菓子の袋ではあるようだが、全てが同じものではないらしい。
一体、幾つの種類の菓子を食べ散らかしたらこんなに汚い部屋になってしまうのか。
「たくさんの人が見舞いだって菓子を贈ってくれたんです。
駐屯兵の方達からもたくさん届きましたよ。」
「あぁ…!そうか…、そうだったのか…。」
驚いた。
駐屯兵団本部では、誰もなまえのことを話さない。名前すら口にしない。
皆、自分の過ちと向き合うのが怖いのだと思っていた。
けれど、そうではなかった。
また同じ過ちを繰り返さないように、噂をすることをやめただけだったなのかもしれない。

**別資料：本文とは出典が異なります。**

import Literature.NumberTheory.Transcendental.LinGroupKTransport
import Literature.NumberTheory.Transcendental.LinGroupDerivations
import Literature.FieldTheory.AlgClosed.PadicAlgClEquivComplex
import HarnessLib

/-!
# The `𝔾ₐ^{d₀} × 𝔾ₘ^{d₁}` vocabulary over `ℂ`: dictionary with `LinGroup`, and the zero estimate over `ℚ̄_p` from the complex one

Topic `Literature/NumberTheory/Transcendental` (namespace `Literature.NumberTheory.Transcendental`,
grouping sub-namespace `LinGroupK`). Everything here is PROVED; two definitions with bodies (the
identifications of the two structures of connected algebraic subgroups); no named facts.

* For `K = ℂ` the generic vocabulary of `LinGroupK.lean` IS the tree's complex vocabulary of
  `LinGroup.lean` / `LinGroupDerivations.lean`: the types `LinGroupK ℂ d₀ d₁ = LinGroup d₀ d₁`, the
  functions `coord`, `evalAt`, `degX`, `degY`, `invDeriv`, `wordDeriv`, `sumset` agree
  definitionally (`rfl` lemmas), the connected algebraic subgroups correspond by
  `ConnAlgSubgroup.toLin` / `ofLin` with the same points, Lie algebras and dimensions, and the
  ALGEBRAIC order of vanishing `VanishesAlg` is the tree's ANALYTIC `LinGroup.VanishesToOrder`
  (`vanishesAlg_iff_vanishesToOrder`, by the tree's `LinGroup.vanishesToOrder_iff_wordDeriv`,
  [NesterenkoPhilippon2001, Ch. 11, Lemma 3.3]).
* `zeroEstimate_complex_iff` — hence the predicate `LinGroupK.ZeroEstimate ℂ d₀ d₁` is EQUIVALENT to
  the zero-estimate hypothesis `hZE` of the tree's complex assembly
  `LinGroup.weakObstruction_of_zeroEstimate_of_auxiliary` ([Philippon1986, Thm 2.1] for
  `𝔾ₐ^{d₀} × 𝔾ₘ^{d₁}`, [Waldschmidt1988, Prop. 7.1]) prefixed by `∃ c`.
* `zeroEstimate_padicAlgCl_of_complex` — and, Philippon's theorem being purely algebraic
  ("`K = ℂ` (ou `ℂ_ℓ`)", [Philippon1986, §2]), the complex zero estimate on `𝔾ₐ^{d₀} × 𝔾ₘ^{d₁}`
  implies the `p`-adic one over `ℚ̄_p = PadicAlgCl p`, by transport along an abstract field
  isomorphism `ℂ ≃+* ℚ̄_p` (`Complex.nonempty_ringEquiv_padicAlgCl`, Steinitz) and
  `LinGroupK.ZeroEstimate.of_ringEquiv`.

Nothing is asserted about the zero estimate itself: over `ℂ` it is a theorem of the tree for
`d₀ = 1` (`Philippon1986_GaGm_holds`, group `𝔾ₐ × 𝔾ₘ^m`) and owed in general to the companion
files of `Literature.Barriers.Schanuel.roy1992_thm1`; the present file turns any such complex
theorem into its `p`-adic counterpart, needed by the `p`-adic case of Roy's Theorem 1
(`RoyRank.Thm1 (padicQbar p) (RoyPadic.logQSpan p) 0`, [Roy1992, §1]).

## References

* [Philippon1986] P. Philippon, *Lemmes de zéros dans les groupes algébriques commutatifs*,
  Bull. Soc. Math. France 114 (1986), 355–383, §2, Théorème 2.1.
* [Waldschmidt1988] M. Waldschmidt, *On the transcendence methods of Gel'fond and Schneider in
  several variables*, New Advances in Transcendence Theory (A. Baker ed.), CUP 1988, 375–398, §7
  Proposition 7.1 (p. 390).
* [NesterenkoPhilippon2001] Yu. V. Nesterenko, P. Philippon (eds.), *Introduction to Algebraic
  Independence Theory*, LNM 1752, Springer 2001, Ch. 11 (D. Roy), Lemma 3.3.
* [Roy1992] D. Roy, *Matrices whose coefficients are linear forms in logarithms*, J. Number Theory
  41 (1992) 22–47, §1 Theorem 1 (p. 25).
-/

noncomputable section

open MvPolynomial Module

namespace Literature.NumberTheory.Transcendental

namespace LinGroupK

variable {d₀ d₁ : ℕ}

/-! ### `K = ℂ`: the generic vocabulary is the complex one -/

/-- The types agree. [folklore] -/
theorem linGroupK_complex_eq : LinGroupK ℂ d₀ d₁ = LinGroup d₀ d₁ := rfl

/-- `coord` agrees. [folklore] -/
@[simp] theorem coord_complex (g : LinGroupK ℂ d₀ d₁) : coord g = LinGroup.coord g := rfl

/-- `evalAt` agrees. [folklore] -/
@[simp] theorem evalAt_complex (P : MvPolynomial (Fin d₀ ⊕ Fin d₁) ℂ) (g : LinGroupK ℂ d₀ d₁) :
    evalAt P g = LinGroup.evalAt P g := rfl

/-- `degX` agrees. [folklore] -/
@[simp] theorem degX_complex (P : MvPolynomial (Fin d₀ ⊕ Fin d₁) ℂ) : degX P = LinGroup.degX P := rfl

/-- `degY` agrees. [folklore] -/
@[simp] theorem degY_complex (P : MvPolynomial (Fin d₀ ⊕ Fin d₁) ℂ) : degY P = LinGroup.degY P := rfl

/-- `invDeriv` agrees. [folklore] -/
@[simp] theorem invDeriv_complex (w : (Fin d₀ → ℂ) × (Fin d₁ → ℂ)) :
    invDeriv (d₀ := d₀) (d₁ := d₁) w = LinGroup.invDeriv w := rfl

/-- `wordDeriv` agrees. [folklore] -/
@[simp] theorem wordDeriv_complex {k : ℕ} (u : Fin k → (Fin d₀ → ℂ) × (Fin d₁ → ℂ))
    (P : MvPolynomial (Fin d₀ ⊕ Fin d₁) ℂ) : wordDeriv u P = LinGroup.wordDeriv u P := by
  induction k generalizing P with
  | zero => rfl
  | succ k ih => rw [wordDeriv_succ, LinGroup.wordDeriv_succ, ih]; rfl

/-- `sumset` agrees. [folklore] -/
@[simp] theorem sumset_complex (S : Set (LinGroupK ℂ d₀ d₁)) (n : ℕ) : sumset S n = LinGroup.sumset S n := rfl

/-- **The algebraic order of vanishing over `ℂ` is the analytic one.**
[cite: NesterenkoPhilippon2001, Ch. 11 Lemma 3.3] -/
theorem vanishesAlg_iff_vanishesToOrder (P : MvPolynomial (Fin d₀ ⊕ Fin d₁) ℂ)
    (W : Submodule ℂ ((Fin d₀ → ℂ) × (Fin d₁ → ℂ))) (g : LinGroupK ℂ d₀ d₁) (N : ℕ) :
    VanishesAlg P W g N ↔ LinGroup.VanishesToOrder P W g N := by
  rw [LinGroup.vanishesToOrder_iff_wordDeriv]
  simp only [VanishesAlg, wordDeriv_complex, evalAt_complex]

namespace ConnAlgSubgroup

/-- A generic connected algebraic subgroup over `ℂ`, seen in the tree's complex structure.
[folklore] -/
def toLin (H : ConnAlgSubgroup ℂ d₀ d₁) : LinGroup.ConnAlgSubgroup d₀ d₁ :=
  ⟨H.addPart, H.chars, H.saturated⟩

/-- A complex connected algebraic subgroup of the tree, seen in the generic structure. [folklore] -/
def ofLin (H : LinGroup.ConnAlgSubgroup d₀ d₁) : ConnAlgSubgroup ℂ d₀ d₁ :=
  ⟨H.addPart, H.chars, H.saturated⟩

/-- Same points. [folklore] -/
@[simp] theorem toSubgroup_toLin (H : ConnAlgSubgroup ℂ d₀ d₁) : H.toLin.toSubgroup = H.toSubgroup := rfl

/-- Same points. [folklore] -/
@[simp] theorem toSubgroup_ofLin (H : LinGroup.ConnAlgSubgroup d₀ d₁) : (ofLin H).toSubgroup = H.toSubgroup := rfl

/-- Same Lie algebra. [folklore] -/
@[simp] theorem tangent_toLin (H : ConnAlgSubgroup ℂ d₀ d₁) : H.toLin.tangent = H.tangent := rfl

/-- Same Lie algebra. [folklore] -/
@[simp] theorem tangent_ofLin (H : LinGroup.ConnAlgSubgroup d₀ d₁) : (ofLin H).tangent = H.tangent := rfl

/-- Same `dim E`. [folklore] -/
@[simp] theorem addDim_toLin (H : ConnAlgSubgroup ℂ d₀ d₁) : H.toLin.addDim = H.addDim := rfl

/-- Same `dim E`. [folklore] -/
@[simp] theorem addDim_ofLin (H : LinGroup.ConnAlgSubgroup d₀ d₁) : (ofLin H).addDim = H.addDim := rfl

/-- Same `dim T'`. [folklore] -/
@[simp] theorem torusDim_toLin (H : ConnAlgSubgroup ℂ d₀ d₁) : H.toLin.torusDim = H.torusDim := rfl

/-- Same `dim T'`. [folklore] -/
@[simp] theorem torusDim_ofLin (H : LinGroup.ConnAlgSubgroup d₀ d₁) : (ofLin H).torusDim = H.torusDim := rfl

end ConnAlgSubgroup

/-! ### The zero estimate over `ℂ`: generic predicate versus the complex assembly's hypothesis -/

/-- **`LinGroupK.ZeroEstimate ℂ d₀ d₁` is the hypothesis `hZE` of the complex assembly**
(`LinGroup.weakObstruction_of_zeroEstimate_of_auxiliary`) with its constant existentially
quantified. [cite: Philippon1986, Thm 2.1] [cite: Waldschmidt1988, §7 Proposition 7.1 (p. 390)] -/
theorem zeroEstimate_complex_iff :
    ZeroEstimate ℂ d₀ d₁ ↔
      ∃ c : ℕ, ∀ (D₀ D₁ T : ℕ) (W : Submodule ℂ ((Fin d₀ → ℂ) × (Fin d₁ → ℂ)))
          (S : Set (LinGroup d₀ d₁)) (P : MvPolynomial (Fin d₀ ⊕ Fin d₁) ℂ),
        1 ≤ D₀ → 1 ≤ D₁ → 0 < finrank ℂ W → S.Finite → (1 : LinGroup d₀ d₁) ∈ S → P ≠ 0 →
        LinGroup.degX P ≤ D₀ → LinGroup.degY P ≤ D₁ →
        (∀ g ∈ LinGroup.sumset S (d₀ + d₁), LinGroup.VanishesToOrder P W g ((d₀ + d₁) * T + 1)) →
        ∃ H : LinGroup.ConnAlgSubgroup d₀ d₁,
          (∃ g : LinGroup d₀ d₁, ∀ h ∈ H.toSubgroup, LinGroup.evalAt P (g * h) = 0) ∧
          Nat.choose (T + (finrank ℂ W - finrank ℂ ↥(W ⊓ H.tangent)))
              (finrank ℂ W - finrank ℂ ↥(W ⊓ H.tangent)) *
            Set.ncard ((QuotientGroup.mk : LinGroup d₀ d₁ → LinGroup d₀ d₁ ⧸ H.toSubgroup) '' S) *
            D₀ ^ H.addDim * D₁ ^ H.torusDim ≤ c * D₀ ^ d₀ * D₁ ^ d₁ := by
  constructor
  · rintro ⟨c, hc⟩
    refine ⟨c, fun D₀ D₁ T W S P hD₀ hD₁ hW hS h1 hP hX hY hvan => ?_⟩
    have hvan' : ∀ g ∈ sumset S (d₀ + d₁), VanishesAlg P W g ((d₀ + d₁) * T + 1) := fun g hg =>
      (vanishesAlg_iff_vanishesToOrder P W g _).2 (hvan g hg)
    obtain ⟨H, ⟨g, hg⟩, hineq⟩ := hc D₀ D₁ T W S P hD₀ hD₁ hW hS h1 hP hX hY hvan'
    exact ⟨H.toLin, ⟨g, hg⟩, hineq⟩
  · rintro ⟨c, hc⟩
    refine ⟨c, fun D₀ D₁ T W S P hD₀ hD₁ hW hS h1 hP hX hY hvan => ?_⟩
    have hvan' : ∀ g ∈ LinGroup.sumset S (d₀ + d₁),
        LinGroup.VanishesToOrder P W g ((d₀ + d₁) * T + 1) := fun g hg =>
      (vanishesAlg_iff_vanishesToOrder P W g _).1 (hvan g hg)
    obtain ⟨H, ⟨g, hg⟩, hineq⟩ := hc D₀ D₁ T W S P hD₀ hD₁ hW hS h1 hP hX hY hvan'
    exact ⟨ConnAlgSubgroup.ofLin H, ⟨g, hg⟩, hineq⟩

/-! ### The zero estimate over `ℚ̄_p` from the complex one -/

/-- **The complex zero estimate on `𝔾ₐ^{d₀} × 𝔾ₘ^{d₁}` implies the `p`-adic one** (over
`ℚ̄_p = PadicAlgCl p`): transport along an abstract field isomorphism `ℂ ≃+* ℚ̄_p` (Steinitz).
[cite: Philippon1986, §2 ("K = ℂ (ou ℂ_ℓ)") and Thm 2.1] -/
theorem zeroEstimate_padicAlgCl_of_complex (p : ℕ) [Fact p.Prime] (h : ZeroEstimate ℂ d₀ d₁) :
    ZeroEstimate (PadicAlgCl p) d₀ d₁ := by
  obtain ⟨σ⟩ := Complex.nonempty_ringEquiv_padicAlgCl p
  exact h.of_ringEquiv σ

/-- The same, from the complex assembly's hypothesis `hZE` (with its constant). [cite: Philippon1986, Thm 2.1] -/
theorem zeroEstimate_padicAlgCl_of_complex_hZE (p : ℕ) [Fact p.Prime] (c : ℕ)
    (hZE : ∀ (D₀ D₁ T : ℕ) (W : Submodule ℂ ((Fin d₀ → ℂ) × (Fin d₁ → ℂ)))
        (S : Set (LinGroup d₀ d₁)) (P : MvPolynomial (Fin d₀ ⊕ Fin d₁) ℂ),
      1 ≤ D₀ → 1 ≤ D₁ → 0 < finrank ℂ W → S.Finite → (1 : LinGroup d₀ d₁) ∈ S → P ≠ 0 →
      LinGroup.degX P ≤ D₀ → LinGroup.degY P ≤ D₁ →
      (∀ g ∈ LinGroup.sumset S (d₀ + d₁), LinGroup.VanishesToOrder P W g ((d₀ + d₁) * T + 1)) →
      ∃ H : LinGroup.ConnAlgSubgroup d₀ d₁,
        (∃ g : LinGroup d₀ d₁, ∀ h ∈ H.toSubgroup, LinGroup.evalAt P (g * h) = 0) ∧
        Nat.choose (T + (finrank ℂ W - finrank ℂ ↥(W ⊓ H.tangent)))
            (finrank ℂ W - finrank ℂ ↥(W ⊓ H.tangent)) *
          Set.ncard ((QuotientGroup.mk : LinGroup d₀ d₁ → LinGroup d₀ d₁ ⧸ H.toSubgroup) '' S) *
          D₀ ^ H.addDim * D₁ ^ H.torusDim ≤ c * D₀ ^ d₀ * D₁ ^ d₁) :
    ZeroEstimate (PadicAlgCl p) d₀ d₁ :=
  zeroEstimate_padicAlgCl_of_complex p (zeroEstimate_complex_iff.2 ⟨c, hZE⟩)

end LinGroupK

end Literature.NumberTheory.Transcendental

そして、自らの過ちを悔いて、せめてもの気持ちで、見舞い品を贈ったのだろう。
結局また、自分は仲間を信じられていなかったーーーー。
「悪いな。私は何も贈っていなかった。」
「これ以上、菓子が増えても、病室散らかるだけなんで
むしろ俺としては有難いです。」
「…確かに、そうだな。」
周囲を見渡して、リコは呟くように答える。
ジャンがせっせとゴミを拾っているのに、まだなくならない。
ベッドの下にまで落ちているようで、腕を伸ばしてゴミを拾っている。
本来、こんなことは補佐官の仕事ではないはずだ。
けれど、婚約者でもある彼は、今後一生、彼女のこういう性格に付き合っていかなければならないと思うと、これもまた大事な仕事なのだろうかと哀れな気持ちになる。
「あー、やっと取れた。」
ふぅーーーと小さく息を吐き、ジャンが起き上がる。
そして、さらにもう一言、付け足した。
「それに、会いに来る方が勇気が必要だったと思うから。
なまえさん、きっと喜びますよ。」
目付きの悪い目元が、柔らかく微笑む。
なまえの為なら、こんな表情も出来るのかーーー。少し、いや、すごく驚いた。
心から愛してくれている人の隣で、なまえに刻み込まれた傷が、少しずつでも癒えてくれたらいい。
その傷のひとつは、自分がつけたものだと言うのに、分かっていながらも、リコは、そんな身勝手で我儘なことを考えてしまった。